**Problem requirements:**
Each record should be output exactly, with every character kept.

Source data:
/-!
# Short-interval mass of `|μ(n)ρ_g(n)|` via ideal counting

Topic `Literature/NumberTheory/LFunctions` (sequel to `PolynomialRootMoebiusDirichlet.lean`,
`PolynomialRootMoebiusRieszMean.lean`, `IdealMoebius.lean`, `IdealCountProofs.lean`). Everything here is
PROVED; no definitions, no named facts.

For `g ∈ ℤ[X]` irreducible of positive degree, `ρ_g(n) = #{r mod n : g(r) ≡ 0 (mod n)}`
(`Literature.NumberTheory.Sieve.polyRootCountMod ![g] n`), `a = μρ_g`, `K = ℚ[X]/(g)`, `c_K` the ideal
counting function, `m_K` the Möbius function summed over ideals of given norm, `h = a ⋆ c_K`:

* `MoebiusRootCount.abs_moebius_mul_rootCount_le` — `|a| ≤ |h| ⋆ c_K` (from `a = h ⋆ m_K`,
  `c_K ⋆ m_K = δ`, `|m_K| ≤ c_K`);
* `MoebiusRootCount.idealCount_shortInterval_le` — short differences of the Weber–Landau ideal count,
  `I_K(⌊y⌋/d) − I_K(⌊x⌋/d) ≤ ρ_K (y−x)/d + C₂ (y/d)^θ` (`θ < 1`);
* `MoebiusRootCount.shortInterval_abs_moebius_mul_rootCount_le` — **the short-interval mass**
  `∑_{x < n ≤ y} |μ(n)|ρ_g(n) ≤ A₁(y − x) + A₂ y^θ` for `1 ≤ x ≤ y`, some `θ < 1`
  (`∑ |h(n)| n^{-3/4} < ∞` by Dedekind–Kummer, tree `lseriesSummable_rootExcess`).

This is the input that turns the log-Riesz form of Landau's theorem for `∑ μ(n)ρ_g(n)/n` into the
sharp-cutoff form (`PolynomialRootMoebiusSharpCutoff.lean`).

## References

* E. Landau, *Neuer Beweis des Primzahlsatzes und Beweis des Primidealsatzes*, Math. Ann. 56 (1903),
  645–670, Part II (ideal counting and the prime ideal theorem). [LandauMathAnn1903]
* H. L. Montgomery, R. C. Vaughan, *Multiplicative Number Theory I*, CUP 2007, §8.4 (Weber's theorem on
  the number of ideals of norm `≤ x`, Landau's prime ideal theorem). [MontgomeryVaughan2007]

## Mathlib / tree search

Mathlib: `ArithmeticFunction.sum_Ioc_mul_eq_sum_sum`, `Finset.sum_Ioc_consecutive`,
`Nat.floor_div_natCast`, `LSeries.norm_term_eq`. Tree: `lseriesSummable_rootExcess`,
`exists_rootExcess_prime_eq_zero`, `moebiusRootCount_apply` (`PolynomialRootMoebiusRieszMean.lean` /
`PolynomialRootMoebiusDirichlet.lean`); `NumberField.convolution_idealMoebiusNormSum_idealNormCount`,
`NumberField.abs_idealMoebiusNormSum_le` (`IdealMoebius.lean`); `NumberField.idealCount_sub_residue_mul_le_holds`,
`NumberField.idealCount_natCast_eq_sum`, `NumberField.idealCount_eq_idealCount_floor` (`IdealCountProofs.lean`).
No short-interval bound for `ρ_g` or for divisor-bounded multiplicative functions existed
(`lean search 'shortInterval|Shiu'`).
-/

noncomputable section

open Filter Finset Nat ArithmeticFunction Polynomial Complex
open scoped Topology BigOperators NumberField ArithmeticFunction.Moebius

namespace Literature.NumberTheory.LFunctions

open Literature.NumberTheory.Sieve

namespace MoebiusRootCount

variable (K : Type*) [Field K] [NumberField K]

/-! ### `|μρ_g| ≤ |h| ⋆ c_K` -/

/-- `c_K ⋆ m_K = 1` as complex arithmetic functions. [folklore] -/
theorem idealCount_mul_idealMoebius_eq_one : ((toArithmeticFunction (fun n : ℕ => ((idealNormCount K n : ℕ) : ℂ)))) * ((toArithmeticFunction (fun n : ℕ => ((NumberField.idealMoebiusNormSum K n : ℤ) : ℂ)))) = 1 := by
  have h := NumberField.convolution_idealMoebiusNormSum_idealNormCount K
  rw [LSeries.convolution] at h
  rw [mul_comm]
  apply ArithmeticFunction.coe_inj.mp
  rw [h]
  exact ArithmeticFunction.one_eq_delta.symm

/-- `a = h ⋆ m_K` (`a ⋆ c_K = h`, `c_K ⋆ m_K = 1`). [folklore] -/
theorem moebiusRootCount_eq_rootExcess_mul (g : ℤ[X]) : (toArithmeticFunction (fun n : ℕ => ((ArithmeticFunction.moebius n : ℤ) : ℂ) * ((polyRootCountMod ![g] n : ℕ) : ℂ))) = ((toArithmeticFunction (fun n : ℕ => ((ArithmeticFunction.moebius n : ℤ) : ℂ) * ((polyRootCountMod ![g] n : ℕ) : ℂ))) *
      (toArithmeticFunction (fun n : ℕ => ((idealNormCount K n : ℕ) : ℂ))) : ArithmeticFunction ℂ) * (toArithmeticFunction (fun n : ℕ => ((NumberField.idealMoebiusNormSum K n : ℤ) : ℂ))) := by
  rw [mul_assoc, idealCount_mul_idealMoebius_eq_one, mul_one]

**Output for this exercise:**
/-!
# Short-interval mass of `|μ(n)ρ_g(n)|` via ideal counting

Topic `Literature/NumberTheory/LFunctions` (sequel to `PolynomialRootMoebiusDirichlet.lean`,
`PolynomialRootMoebiusRieszMean.lean`, `IdealMoebius.lean`, `IdealCountProofs.lean`). Everything here is
PROVED; no definitions, no named facts.

For `g ∈ ℤ[X]` irreducible of positive degree, `ρ_g(n) = #{r mod n : g(r) ≡ 0 (mod n)}`
(`Literature.NumberTheory.Sieve.polyRootCountMod ![g] n`), `a = μρ_g`, `K = ℚ[X]/(g)`, `c_K` the ideal
counting function, `m_K` the Möbius function summed over ideals of given norm, `h = a ⋆ c_K`:

* `MoebiusRootCount.abs_moebius_mul_rootCount_le` — `|a| ≤ |h| ⋆ c_K` (from `a = h ⋆ m_K`,
  `c_K ⋆ m_K = δ`, `|m_K| ≤ c_K`);
* `MoebiusRootCount.idealCount_shortInterval_le` — short differences of the Weber–Landau ideal count,
  `I_K(⌊y⌋/d) − I_K(⌊x⌋/d) ≤ ρ_K (y−x)/d + C₂ (y/d)^θ` (`θ < 1`);
* `MoebiusRootCount.shortInterval_abs_moebius_mul_rootCount_le` — **the short-interval mass**
  `∑_{x < n ≤ y} |μ(n)|ρ_g(n) ≤ A₁(y − x) + A₂ y^θ` for `1 ≤ x ≤ y`, some `θ < 1`
  (`∑ |h(n)| n^{-3/4} < ∞` by Dedekind–Kummer, tree `lseriesSummable_rootExcess`).

This is the input that turns the log-Riesz form of Landau's theorem for `∑ μ(n)ρ_g(n)/n` into the
sharp-cutoff form (`PolynomialRootMoebiusSharpCutoff.lean`).

## References

* E. Landau, *Neuer Beweis des Primzahlsatzes und Beweis des Primidealsatzes*, Math. Ann. 56 (1903),
  645–670, Part II (ideal counting and the prime ideal theorem). [LandauMathAnn1903]
* H. L. Montgomery, R. C. Vaughan, *Multiplicative Number Theory I*, CUP 2007, §8.4 (Weber's theorem on
  the number of ideals of norm `≤ x`, Landau's prime ideal theorem). [MontgomeryVaughan2007]

## Mathlib / tree search

Mathlib: `ArithmeticFunction.sum_Ioc_mul_eq_sum_sum`, `Finset.sum_Ioc_consecutive`,
`Nat.floor_div_natCast`, `LSeries.norm_term_eq`. Tree: `lseriesSummable_rootExcess`,
`exists_rootExcess_prime_eq_zero`, `moebiusRootCount_apply` (`PolynomialRootMoebiusRieszMean.lean` /
`PolynomialRootMoebiusDirichlet.lean`); `NumberField.convolution_idealMoebiusNormSum_idealNormCount`,
`NumberField.abs_idealMoebiusNormSum_le` (`IdealMoebius.lean`); `NumberField.idealCount_sub_residue_mul_le_holds`,
`NumberField.idealCount_natCast_eq_sum`, `NumberField.idealCount_eq_idealCount_floor` (`IdealCountProofs.lean`).
No short-interval bound for `ρ_g` or for divisor-bounded multiplicative functions existed
(`lean search 'shortInterval|Shiu'`).
-/

noncomputable section

open Filter Finset Nat ArithmeticFunction Polynomial Complex
open scoped Topology BigOperators NumberField ArithmeticFunction.Moebius

namespace Literature.NumberTheory.LFunctions

open Literature.NumberTheory.Sieve

namespace MoebiusRootCount

variable (K : Type*) [Field K] [NumberField K]

/-! ### `|μρ_g| ≤ |h| ⋆ c_K` -/

/-- `c_K ⋆ m_K = 1` as complex arithmetic functions. [folklore] -/
theorem idealCount_mul_idealMoebius_eq_one : ((toArithmeticFunction (fun n : ℕ => ((idealNormCount K n : ℕ) : ℂ)))) * ((toArithmeticFunction (fun n : ℕ => ((NumberField.idealMoebiusNormSum K n : ℤ) : ℂ)))) = 1 := by
  have h := NumberField.convolution_idealMoebiusNormSum_idealNormCount K
  rw [LSeries.convolution] at h
  rw [mul_comm]
  apply ArithmeticFunction.coe_inj.mp
  rw [h]
  exact ArithmeticFunction.one_eq_delta.symm

/-- `a = h ⋆ m_K` (`a ⋆ c_K = h`, `c_K ⋆ m_K = 1`). [folklore] -/
theorem moebiusRootCount_eq_rootExcess_mul (g : ℤ[X]) : (toArithmeticFunction (fun n : ℕ => ((ArithmeticFunction.moebius n : ℤ) : ℂ) * ((polyRootCountMod ![g] n : ℕ) : ℂ))) = ((toArithmeticFunction (fun n : ℕ => ((ArithmeticFunction.moebius n : ℤ) : ℂ) * ((polyRootCountMod ![g] n : ℕ) : ℂ))) *
      (toArithmeticFunction (fun n : ℕ => ((idealNormCount K n : ℕ) : ℂ))) : ArithmeticFunction ℂ) * (toArithmeticFunction (fun n : ℕ => ((NumberField.idealMoebiusNormSum K n : ℤ) : ℂ))) := by
  rw [mul_assoc, idealCount_mul_idealMoebius_eq_one, mul_one]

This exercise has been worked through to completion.